O personagem do Michael Sheen em suas ações bastante questionáveis, procurava criar um culto livre e próspero para aquelas pessoas e usar dos poderes místicos da Deusa e sua força com a natureza para alcançar isso, mas acaba cometendo o erro de tentar colocar essa Deusa sobre o seu poder e controle o que acaba resultando na condenação da ilha.

O filme tem por debaixo de si uma boa linha de mistério envolto desde o início e Evans deixa muito disso à interpretação do espectador na sua ausência de explicações maiores sobre a figura mística em que louvam. Abrindo espaço para coisas além da realidade tomarem forma em um filme que segue uma linha tão tênue de realismo, tanto na forma com que o diretor cria a vida e o cotidiano dessa população quanto na violência brutal e gráfica que só aumenta em doses conforme o Thomas vai desvenda os segredos macabros dessa ilha.

Com isso, não demoramos muito para saber que Thomas tem uma estranha conexão com a estranha deusa da ilha, sempre a vendo em diferentes ocasiões em vislumbres tenebrosos assim como as ações dela na fauna e flora da ilha, como se tivessem uma vida própria.

O NASCIMENTO DE UM NOVO DEUS

Quando mais tarde descobrimos que a forma física dessa deusa era feita prisioneira na ilha e alimentada pelo de sangue pelos seus ditos discípulos. Quando Thomas dá de cara com a macabra figura, ela se dirige a ele como um conhecido e diz que o esperava. Logo que é tocado pela deusa, ele descobre os segredos cruéis dos três homens que chegaram aquela ilha e iniciaram o culto religioso baseando-se na figura dela, com medidas muito questionáveis claro.

Acontece que a Deusa percebendo a presença de Thomas ali naquela ilha, tenta entrar em contato com ele, pois ela o escolheu, para ser o que ela era, para ele se tornar, o novo deus da fauna e da flora daquele lugar.
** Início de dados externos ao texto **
import Mathlib

/-!
# Freedman's inequality, exponential-supermartingale form

Stub `stub_freedman_exp` for line `klr-graded-polynomial-method` of crux
`stmt-MatrixMultiplication-8302`: for martingale differences `D (i+1)` (filtration `ℱ`,
`μ[D (i+1) | ℱ i] = 0`) bounded by `b`, with predictable quadratic variation
`V_n = Σ_{i<n} μ[D (i+1)² | ℱ i]`, and every `λ ≥ 0`,
`μ {x ≤ Σ_{i<n} D (i+1) ∧ V_n ≤ v} ≤ exp (−λx + v (e^{λb} − 1 − λb)/b²)`
[Freedman 1975, Thm 1.6, proof (4.1)–(4.3)].

Proof: (1) the calculus bound `e^{λd} ≤ 1 + λd + d² ψ`, `ψ = (e^{λb} − 1 − λb)/b²`, for `|d| ≤ b`
(termwise comparison of the exponential series); (2) one supermartingale step
`∫ e^{Y − ψ μ[X²|m] + λX} ≤ ∫ e^Y` for an `m`-measurable exponent `Y` and a bounded increment `X`
with `μ[X|m] = 0` (pull-out property of the conditional expectation); (3) induction gives
`∫ exp (λ S_n − ψ V_n) ≤ 1`; (4) Markov's inequality. Mathlib's Azuma–Hoeffding
(`ProbabilityTheory.measure_sum_ge_le_of_hasCondSubgaussianMGF`) only covers deterministic
sub-Gaussian constants; here the quadratic variation is random.
-/

open MeasureTheory ProbabilityTheory
open scoped BigOperators

namespace Summit.MatrixMultiplication.MatrixMultiplication.Theorems

/-- The tail of the exponential series: `Σ_{n ≥ 0} t^{n+2}/(n+2)! = e^t - 1 - t`. [folklore] -/
private theorem freedman_hasSum_exp_sub_one_sub (t : ℝ) :
    HasSum (fun n : ℕ => t ^ (n + 2) / ((n + 2).factorial : ℝ)) (Real.exp t - 1 - t) := by
  have h : HasSum (fun n : ℕ => t ^ n / (n.factorial : ℝ)) (Real.exp t) := by
    rw [Real.exp_eq_exp_ℝ]
    exact NormedSpace.expSeries_div_hasSum_exp t
  have h2 := (hasSum_nat_add_iff' 2).mpr h
  simpa [Finset.sum_range_succ, sub_sub] using h2

/-- `e^t - 1 - t ≤ e^{|t|} - 1 - |t|` (termwise comparison of the tail series). [folklore] -/
private theorem freedman_exp_sub_le_abs (t : ℝ) :
    Real.exp t - 1 - t ≤ Real.exp |t| - 1 - |t| := by
  refine hasSum_le (fun n => ?_) (freedman_hasSum_exp_sub_one_sub t)
    (freedman_hasSum_exp_sub_one_sub |t|)
  have h : t ^ (n + 2) ≤ |t| ^ (n + 2) := by
    rw [← abs_pow]
    exact le_abs_self _
  exact div_le_div_of_nonneg_right h (by positivity)

/-- For `0 ≤ λ` and `0 ≤ s ≤ b`: `b² (e^{λs} - 1 - λs) ≤ s² (e^{λb} - 1 - λb)`
(termwise comparison of the tail series). [folklore] -/
private theorem freedman_sq_mul_exp_sub_le {lam s b : ℝ} (hlam : 0 ≤ lam) (hs : 0 ≤ s)
    (hsb : s ≤ b) :
    b ^ 2 * (Real.exp (lam * s) - 1 - lam * s) ≤ s ^ 2 * (Real.exp (lam * b) - 1 - lam * b) := by
  have hb : 0 ≤ b := hs.trans hsb
  refine hasSum_le (fun n => ?_) ((freedman_hasSum_exp_sub_one_sub (lam * s)).mul_left (b ^ 2))
    ((freedman_hasSum_exp_sub_one_sub (lam * b)).mul_left (s ^ 2))
  have key : b ^ 2 * ((lam * s) ^ (n + 2) / ((n + 2).factorial : ℝ)) =
      (lam ^ (n + 2) * b ^ 2 * s ^ 2 / ((n + 2).factorial : ℝ)) * s ^ n := by ring
  have key' : s ^ 2 * ((lam * b) ^ (n + 2) / ((n + 2).factorial : ℝ)) =
      (lam ^ (n + 2) * b ^ 2 * s ^ 2 / ((n + 2).factorial : ℝ)) * b ^ n := by ring
  rw [key, key']
  exact mul_le_mul_of_nonneg_left (pow_le_pow_left₀ hs hsb n) (by positivity)

/-- **The calculus input** (Freedman 1975, (4.1); Bennett 1962): for `|d| ≤ b`, `0 < b`, `0 ≤ λ`,
`e^{λd} ≤ 1 + λd + d² (e^{λb} - 1 - λb)/b²` (`e^t - 1 - t ≤ e^{|t|} - 1 - |t|` and
`b² (e^{λs} - 1 - λs) ≤ s² (e^{λb} - 1 - λb)` for `0 ≤ s ≤ b`, both termwise). [folklore] -/
private theorem freedman_exp_le_quad {b lam d : ℝ} (hb : 0 < b) (hlam : 0 ≤ lam) (hd : |d| ≤ b) :
    Real.exp (lam * d) ≤
      1 + lam * d + d ^ 2 * ((Real.exp (lam * b) - 1 - lam * b) / b ^ 2) := by
  have h1 := freedman_exp_sub_le_abs (lam * d)
  rw [abs_mul, abs_of_nonneg hlam] at h1
  have h2 := freedman_sq_mul_exp_sub_le hlam (abs_nonneg d) hd
  rw [sq_abs] at h2
  have hb2 : 0 < b ^ 2 := by positivity
  have h3 : Real.exp (lam * |d|) - 1 - lam * |d| ≤
      d ^ 2 * ((Real.exp (lam * b) - 1 - lam * b) / b ^ 2) := by
    rw [mul_div_assoc', le_div_iff₀ hb2]
    linarith
  linarith


/-- **One Freedman step.** Let `m ≤ mΩ` be a sub-σ-algebra of a finite measure space, `Y` an
`m`-measurable real function with `e^Y` integrable, and `X` a bounded increment (`|X| ≤ b`) with
`μ[X | m] = 0` a.e., satisfying the pointwise bound `e^{λX} ≤ 1 + λX + ψX²` with `ψ ≥ 0`. Then
`e^{Y - ψ μ[X² | m] + λX}` is integrable and `∫ e^{Y - ψ μ[X² | m] + λX} dμ ≤ ∫ e^Y dμ`: multiply
the pointwise bound by the `m`-measurable weight `G = e^{Y - ψ μ[X²|m]}`, integrate, pull `G` out
of the conditional expectations (`∫ G X = ∫ G μ[X|m] = 0`, `∫ G X² = ∫ G μ[X²|m]`), and use
`1 + u ≤ e^u`. [folklore] -/
private theorem freedman_step {Ω : Type*} {m mΩ : MeasurableSpace Ω} {μ : Measure Ω}
    [IsFiniteMeasure μ] (hm : m ≤ mΩ) {Y X : Ω → ℝ} {b lam ψ : ℝ}
    (hY : StronglyMeasurable[m] Y) (hYint : Integrable (fun ω => Real.exp (Y ω)) μ)
    (hX : AEStronglyMeasurable X μ) (hXbdd : ∀ ω, |X ω| ≤ b) (hX0 : μ[X | m] =ᵐ[μ] 0)
    (hψ : 0 ≤ ψ) (hquad : ∀ ω, Real.exp (lam * X ω) ≤ 1 + lam * X ω + ψ * X ω ^ 2) :
    Integrable (fun ω => Real.exp (Y ω - ψ * (μ[fun ω' => X ω' ^ 2 | m]) ω + lam * X ω)) μ ∧
      ∫ ω, Real.exp (Y ω - ψ * (μ[fun ω' => X ω' ^ 2 | m]) ω + lam * X ω) ∂μ ≤
        ∫ ω, Real.exp (Y ω) ∂μ := by
  set V : Ω → ℝ := μ[fun ω' => X ω' ^ 2 | m] with hVdef
  set G : Ω → ℝ := fun ω => Real.exp (Y ω - ψ * V ω) with hGdef
  -- integrability of the bounded increment and its square
  have hXint : Integrable X μ :=
    Integrable.of_bound hX b (ae_of_all _ fun ω => by rw [Real.norm_eq_abs]; exact hXbdd ω)
  have hX2m : AEStronglyMeasurable (fun ω => X ω ^ 2) μ := hX.pow 2
  have hX2int : Integrable (fun ω => X ω ^ 2) μ :=
    Integrable.of_bound hX2m (b ^ 2) (ae_of_all _ fun ω => by
      rw [Real.norm_eq_abs, abs_pow]
      exact pow_le_pow_left₀ (abs_nonneg _) (hXbdd ω) 2)
  -- the weight `G` is `m`-measurable, positive and dominated by `e^Y`
  have hVm : StronglyMeasurable[m] V := stronglyMeasurable_condExp
  have hV0 : 0 ≤ᵐ[μ] V := condExp_nonneg (ae_of_all _ fun ω => sq_nonneg (X ω))
  have hGm : StronglyMeasurable[m] G :=
    Real.continuous_exp.comp_stronglyMeasurable (hY.sub (hVm.const_mul ψ))
  have hGint : Integrable G μ := by
    refine hYint.mono' (hGm.mono hm).aestronglyMeasurable ?_
    filter_upwards [hV0] with ω hω
    rw [Real.norm_eq_abs, Real.abs_exp]
    exact Real.exp_le_exp.mpr (sub_le_self _ (mul_nonneg hψ hω))
  have hGX : Integrable (fun ω => G ω * X ω) μ :=
    hGint.mul_bdd hX (ae_of_all _ fun ω => by rw [Real.norm_eq_abs]; exact hXbdd ω)
  have hGX2 : Integrable (fun ω => G ω * X ω ^ 2) μ :=
    hGint.mul_bdd hX2m (ae_of_all _ fun ω => by
      rw [Real.norm_eq_abs, abs_pow]
      exact pow_le_pow_left₀ (abs_nonneg _) (hXbdd ω) 2)
  -- pull-out: the linear term integrates to zero
  have hGX0 : ∫ ω, G ω * X ω ∂μ = 0 := by
    have hpull : μ[G * X | m] =ᵐ[μ] G * μ[X | m] :=
      condExp_mul_of_stronglyMeasurable_left hGm hGX hXint
    calc ∫ ω, G ω * X ω ∂μ = ∫ ω, (μ[G * X | m]) ω ∂μ := (integral_condExp hm).symm
      _ = ∫ ω, G ω * (μ[X | m]) ω ∂μ := by
          refine integral_congr_ae ?_
          filter_upwards [hpull] with ω hω
          simpa only [Pi.mul_apply] using hω
      _ = 0 := by
          rw [← integral_zero Ω ℝ]
          refine integral_congr_ae ?_
          filter_upwards [hX0] with ω hω
          simp [hω]
  -- pull-out: the quadratic term becomes the conditional variance
  have hpull2 : μ[G * fun ω' => X ω' ^ 2 | m] =ᵐ[μ] G * V :=
    condExp_mul_of_stronglyMeasurable_left hGm hGX2 hX2int
  have hGVint : Integrable (fun ω => G ω * V ω) μ :=
    (integrable_condExp.congr hpull2 : Integrable (G * V) μ)
  have hGX2eq : ∫ ω, G ω * X ω ^ 2 ∂μ = ∫ ω, G ω * V ω ∂μ := by
    calc ∫ ω, G ω * X ω ^ 2 ∂μ = ∫ ω, (μ[G * fun ω' => X ω' ^ 2 | m]) ω ∂μ :=
          (integral_condExp hm).symm
      _ = ∫ ω, G ω * V ω ∂μ := by
          refine integral_congr_ae ?_
          filter_upwards [hpull2] with ω hω
          simpa only [Pi.mul_apply] using hω
  -- the pointwise bound, multiplied by the positive weight `G`
  have hpt : ∀ ω, Real.exp (Y ω - ψ * V ω + lam * X ω) ≤
      G ω + lam * (G ω * X ω) + ψ * (G ω * X ω ^ 2) := by
    intro ω
    rw [Real.exp_add]
    calc Real.exp (Y ω - ψ * V ω) * Real.exp (lam * X ω)
        ≤ Real.exp (Y ω - ψ * V ω) * (1 + lam * X ω + ψ * X ω ^ 2) :=
          mul_le_mul_of_nonneg_left (hquad ω) (Real.exp_pos _).le
      _ = G ω + lam * (G ω * X ω) + ψ * (G ω * X ω ^ 2) := by rw [hGdef]; ring
  have hlin : Integrable (fun ω => G ω + lam * (G ω * X ω)) μ :=
    hGint.add (hGX.const_mul lam)
  have hrhs : Integrable (fun ω => G ω + lam * (G ω * X ω) + ψ * (G ω * X ω ^ 2)) μ :=
    hlin.add (hGX2.const_mul ψ)
  have hFm : AEStronglyMeasurable (fun ω => Real.exp (Y ω - ψ * V ω + lam * X ω)) μ :=
    Real.continuous_exp.comp_aestronglyMeasurable
      (((hY.mono hm).sub ((hVm.mono hm).const_mul ψ)).aestronglyMeasurable.add
        (hX.const_mul lam))
  have hFint : Integrable (fun ω => Real.exp (Y ω - ψ * V ω + lam * X ω)) μ :=
    hrhs.mono' hFm (ae_of_all _ fun ω => by
      rw [Real.norm_eq_abs, Real.abs_exp]
      exact hpt ω)
  refine ⟨hFint, ?_⟩
  calc ∫ ω, Real.exp (Y ω - ψ * V ω + lam * X ω) ∂μ
      ≤ ∫ ω, (G ω + lam * (G ω * X ω) + ψ * (G ω * X ω ^ 2)) ∂μ :=
        integral_mono hFint hrhs hpt
    _ = ∫ ω, G ω ∂μ + lam * ∫ ω, G ω * X ω ∂μ + ψ * ∫ ω, G ω * X ω ^ 2 ∂μ := by
        rw [integral_add hlin (hGX2.const_mul ψ), integral_add hGint (hGX.const_mul lam),
          integral_const_mul, integral_const_mul]
    _ = ∫ ω, (G ω + ψ * (G ω * V ω)) ∂μ := by
        rw [hGX0, mul_zero, add_zero, hGX2eq, integral_add hGint (hGVint.const_mul ψ),
          integral_const_mul]
    _ ≤ ∫ ω, Real.exp (Y ω) ∂μ := by
        refine integral_mono (hGint.add (hGVint.const_mul ψ)) hYint fun ω => ?_
        calc G ω + ψ * (G ω * V ω) = G ω * (ψ * V ω + 1) := by ring
          _ ≤ G ω * Real.exp (ψ * V ω) :=
              mul_le_mul_of_nonneg_left (Real.add_one_le_exp _) (Real.exp_pos _).le
          _ = Real.exp (Y ω) := by
              rw [hGdef, ← Real.exp_add]
              ring_nf

/-- **The exponential supermartingale.** With `S_k = Σ_{i<k} D (i+1)`,
`V_k = Σ_{i<k} μ[D (i+1)² | ℱ i]` and `ψ ≥ 0` such that `e^{λ D i} ≤ 1 + λ D i + ψ (D i)²`
pointwise, `Z_k = exp (λ S_k − ψ V_k)` is integrable with `∫ Z_k dμ ≤ 1` for every `k`
(induction on `k` with `freedman_step`; `Z_0 = 1`). [folklore] -/
private theorem freedman_integral_exp_le_one {Ω : Type*} {mΩ : MeasurableSpace Ω} {μ : Measure Ω}
    [IsProbabilityMeasure μ] (ℱ : Filtration ℕ mΩ) (D : ℕ → Ω → ℝ) (b : ℝ)
    (h_meas : ∀ i, StronglyMeasurable[ℱ i] (D i)) (h_bdd : ∀ i ω, |D i ω| ≤ b)
    (h_mds : ∀ i, μ[D (i + 1) | ℱ i] =ᵐ[μ] 0) {lam ψ : ℝ} (hψ : 0 ≤ ψ)
    (hquad : ∀ i ω, Real.exp (lam * D i ω) ≤ 1 + lam * D i ω + ψ * D i ω ^ 2) (k : ℕ) :
    Integrable (fun ω => Real.exp (lam * ∑ i ∈ Finset.range k, D (i + 1) ω -
        ψ * ∑ i ∈ Finset.range k, (μ[fun ω' => D (i + 1) ω' ^ 2 | ℱ i]) ω)) μ ∧
      ∫ ω, Real.exp (lam * ∑ i ∈ Finset.range k, D (i + 1) ω -
        ψ * ∑ i ∈ Finset.range k, (μ[fun ω' => D (i + 1) ω' ^ 2 | ℱ i]) ω) ∂μ ≤ 1 := by
  induction k with
  | zero =>
    simp only [Finset.range_zero, Finset.sum_empty, mul_zero, sub_zero, Real.exp_zero]
    exact ⟨integrable_const 1, by simp⟩
  | succ k ih =>
    -- the exponent at time `k` is `ℱ k`-measurable
    have hSm : StronglyMeasurable[ℱ k] (fun ω => ∑ i ∈ Finset.range k, D (i + 1) ω) :=
      Finset.stronglyMeasurable_fun_sum (Finset.range k) fun i hi =>
        (h_meas (i + 1)).mono (ℱ.mono (Nat.succ_le_of_lt (Finset.mem_range.mp hi)))
    have hVm : StronglyMeasurable[ℱ k]
        (fun ω => ∑ i ∈ Finset.range k, (μ[fun ω' => D (i + 1) ω' ^ 2 | ℱ i]) ω) :=
      Finset.stronglyMeasurable_fun_sum (Finset.range k) fun i hi =>
        stronglyMeasurable_condExp.mono (ℱ.mono (Finset.mem_range.mp hi).le)
    have hY : StronglyMeasurable[ℱ k] (fun ω => lam * ∑ i ∈ Finset.range k, D (i + 1) ω -
        ψ * ∑ i ∈ Finset.range k, (μ[fun ω' => D (i + 1) ω' ^ 2 | ℱ i]) ω) :=
      (hSm.const_mul lam).sub (hVm.const_mul ψ)
    have hstep := freedman_step (ℱ.le k) hY ih.1
      ((h_meas (k + 1)).mono (ℱ.le (k + 1))).aestronglyMeasurable (h_bdd (k + 1)) (h_mds k)
      hψ (hquad (k + 1))
    have hrw : (fun ω => Real.exp (lam * ∑ i ∈ Finset.range (k + 1), D (i + 1) ω -
        ψ * ∑ i ∈ Finset.range (k + 1), (μ[fun ω' => D (i + 1) ω' ^ 2 | ℱ i]) ω)) =
        fun ω => Real.exp (lam * ∑ i ∈ Finset.range k, D (i + 1) ω -
          ψ * ∑ i ∈ Finset.range k, (μ[fun ω' => D (i + 1) ω' ^ 2 | ℱ i]) ω -
          ψ * (μ[fun ω' => D (k + 1) ω' ^ 2 | ℱ k]) ω + lam * D (k + 1) ω) := by
      funext ω
      simp only [Finset.sum_range_succ]
      ring_nf
    rw [hrw]
    exact ⟨hstep.1, hstep.2.trans ih.2⟩

set_option linter.dupNamespace false in
/-- **Freedman's inequality (exponential-supermartingale form).** Let `D 1, D 2, …` be martingale
differences for the filtration `ℱ` (`D (i+1)` is `ℱ (i+1)`-measurable with `μ[D (i+1) | ℱ i] = 0`
a.e.), bounded by `b > 0`.  With the predictable quadratic variation
`V_n = Σ_{i<n} μ[D (i+1)² | ℱ i]`, for every `λ ≥ 0`, `x`, `v`:
`μ {x ≤ Σ_{i<n} D (i+1) ∧ V_n ≤ v} ≤ exp(−λx + v·(e^{λb} − 1 − λb)/b²)`.
(Optimising `λ` gives Freedman's `exp(−x²/(2(v + bx)))` and Bernstein's
`exp(−x²/(2(v + bx/3)))`.)
Proof: `Z_n = exp (λ S_n − ψ V_n)` has `∫ Z_n ≤ 1` (`freedman_integral_exp_le_one`), the event is
contained in `{exp (λx − ψv) ≤ Z_n}`, and Markov's inequality concludes.
[Freedman 1975, Thm. 1.6; proof (4.1)–(4.3)] -/
theorem stub_freedman_exp {Ω : Type*} {mΩ : MeasurableSpace Ω} {μ : Measure Ω} [IsProbabilityMeasure μ]
    (ℱ : Filtration ℕ mΩ) (D : ℕ → Ω → ℝ) (b : ℝ) (hb : 0 < b)
    (h_meas : ∀ i, StronglyMeasurable[ℱ i] (D i))
    (h_bdd : ∀ i ω, |D i ω| ≤ b)
    (h_mds : ∀ i, μ[D (i + 1) | ℱ i] =ᵐ[μ] 0)
    (n : ℕ) (x v lam : ℝ) (hlam : 0 ≤ lam) :
    μ.real {ω | x ≤ ∑ i ∈ Finset.range n, D (i + 1) ω ∧
        ∑ i ∈ Finset.range n, (μ[fun ω' => D (i + 1) ω' ^ 2 | ℱ i]) ω ≤ v} ≤
      Real.exp (-(lam * x) + v * ((Real.exp (lam * b) - 1 - lam * b) / b ^ 2)) := by
  set ψ : ℝ := (Real.exp (lam * b) - 1 - lam * b) / b ^ 2 with hψdef
  have hψ : 0 ≤ ψ := div_nonneg (by linarith [Real.add_one_le_exp (lam * b)]) (sq_nonneg b)
  have hquad : ∀ i ω, Real.exp (lam * D i ω) ≤ 1 + lam * D i ω + ψ * D i ω ^ 2 := by
    intro i ω
    have h := freedman_exp_le_quad hb hlam (h_bdd i ω)
    rw [← hψdef] at h
    linarith [mul_comm ψ (D i ω ^ 2)]
  obtain ⟨hZint, hZle⟩ :=
    freedman_integral_exp_le_one ℱ D b h_meas h_bdd h_mds hψ hquad n
  set ε : ℝ := Real.exp (lam * x - ψ * v) with hεdef
  have hε : 0 < ε := Real.exp_pos _
  have hsub : {ω | x ≤ ∑ i ∈ Finset.range n, D (i + 1) ω ∧
      ∑ i ∈ Finset.range n, (μ[fun ω' => D (i + 1) ω' ^ 2 | ℱ i]) ω ≤ v} ⊆
      {ω | ε ≤ Real.exp (lam * ∑ i ∈ Finset.range n, D (i + 1) ω -
        ψ * ∑ i ∈ Finset.range n, (μ[fun ω' => D (i + 1) ω' ^ 2 | ℱ i]) ω)} := by
    rintro ω ⟨h1, h2⟩
    refine Real.exp_le_exp.mpr ?_
    have h1' := mul_le_mul_of_nonneg_left h1 hlam
    have h2' := mul_le_mul_of_nonneg_left h2 hψ
    linarith
  have hmarkov :=
    mul_meas_ge_le_integral_of_nonneg (ae_of_all _ fun ω => (Real.exp_pos _).le) hZint ε
  calc μ.real {ω | x ≤ ∑ i ∈ Finset.range n, D (i + 1) ω ∧
        ∑ i ∈ Finset.range n, (μ[fun ω' => D (i + 1) ω' ^ 2 | ℱ i]) ω ≤ v}
      ≤ μ.real {ω | ε ≤ Real.exp (lam * ∑ i ∈ Finset.range n, D (i + 1) ω -
          ψ * ∑ i ∈ Finset.range n, (μ[fun ω' => D (i + 1) ω' ^ 2 | ℱ i]) ω)} :=
        measureReal_mono hsub
    _ ≤ (∫ ω, Real.exp (lam * ∑ i ∈ Finset.range n, D (i + 1) ω -
          ψ * ∑ i ∈ Finset.range n, (μ[fun ω' => D (i + 1) ω' ^ 2 | ℱ i]) ω) ∂μ) / ε := by
        rw [le_div_iff₀ hε, mul_comm]
        exact hmarkov
    _ ≤ 1 / ε := div_le_div_of_nonneg_right hZle hε.le
    _ = Real.exp (-(lam * x) + v * ψ) := by
        rw [hεdef, one_div, ← Real.exp_neg]
        congr 1
        ring

end Summit.MatrixMultiplication.MatrixMultiplication.Theorems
Ele após ter todo esse vislumbre, queima o corpo dela com fogo, a libertando daquela forma. Após ele matar o fanático Quinn, interpretado por Mark Lewis Jones, que havia tomado posse do culto religioso e da ilha, e libertado sua irmã, Thomas perto da morte, parece se fundir com a ilha quando o vemos deitado na grama e as plantas começam a circular pelo seu corpo e curando as suas feridas enquanto ele sorri olhando para o céu. Um sinal de Deus na vida dele que ele pensou que havia perdido?! Com certeza.

O APOSTÓLO

O personagem de Stevens desde o início se assume como um homem perdido e sem fé, um antigo seguidor da palavra de Deus que no momento que mais precisou, não foi atendido pelo Senhor, como é mostrado nos flashbacks de suas missões religiosas na Ásia, que só lhe resultaram em uma tortura tanto mental como física quando uma cruz em brasa lhe é queimada nas costas.

Ele é o Apóstolo que o título indica, o homem que chega naquela ilha em uma missão, luta contra os falsos discípulo, libertando a ilha da presença deles, chegando ao ponto da ilha literalmente sangrar. E que depois de uma tortuosa jornada de libertar a única pessoa que lhe restava de amor na vida, que era a sua irmã, e subsequentemente a própria Deusa, ele acaba se tornando o novo guardião ou “Deus”, daquela ilha. Após a deusa ter o escolhido para herdar os seus gloriosos poderes, coisa que claramente vemos durante o seu ultimo encontro com ela.

Não é à toa que o personagem de Michael Sheen está vivo no final. Ele, depois de ver tudo pelo que lutou e construiu se auto destruir graças aos seus pecados e pela forma errada com que interpretou os desejos da antiga Deusa, pode agora talvez se tornar um seguidor humilde e são do novo Deus da ilha.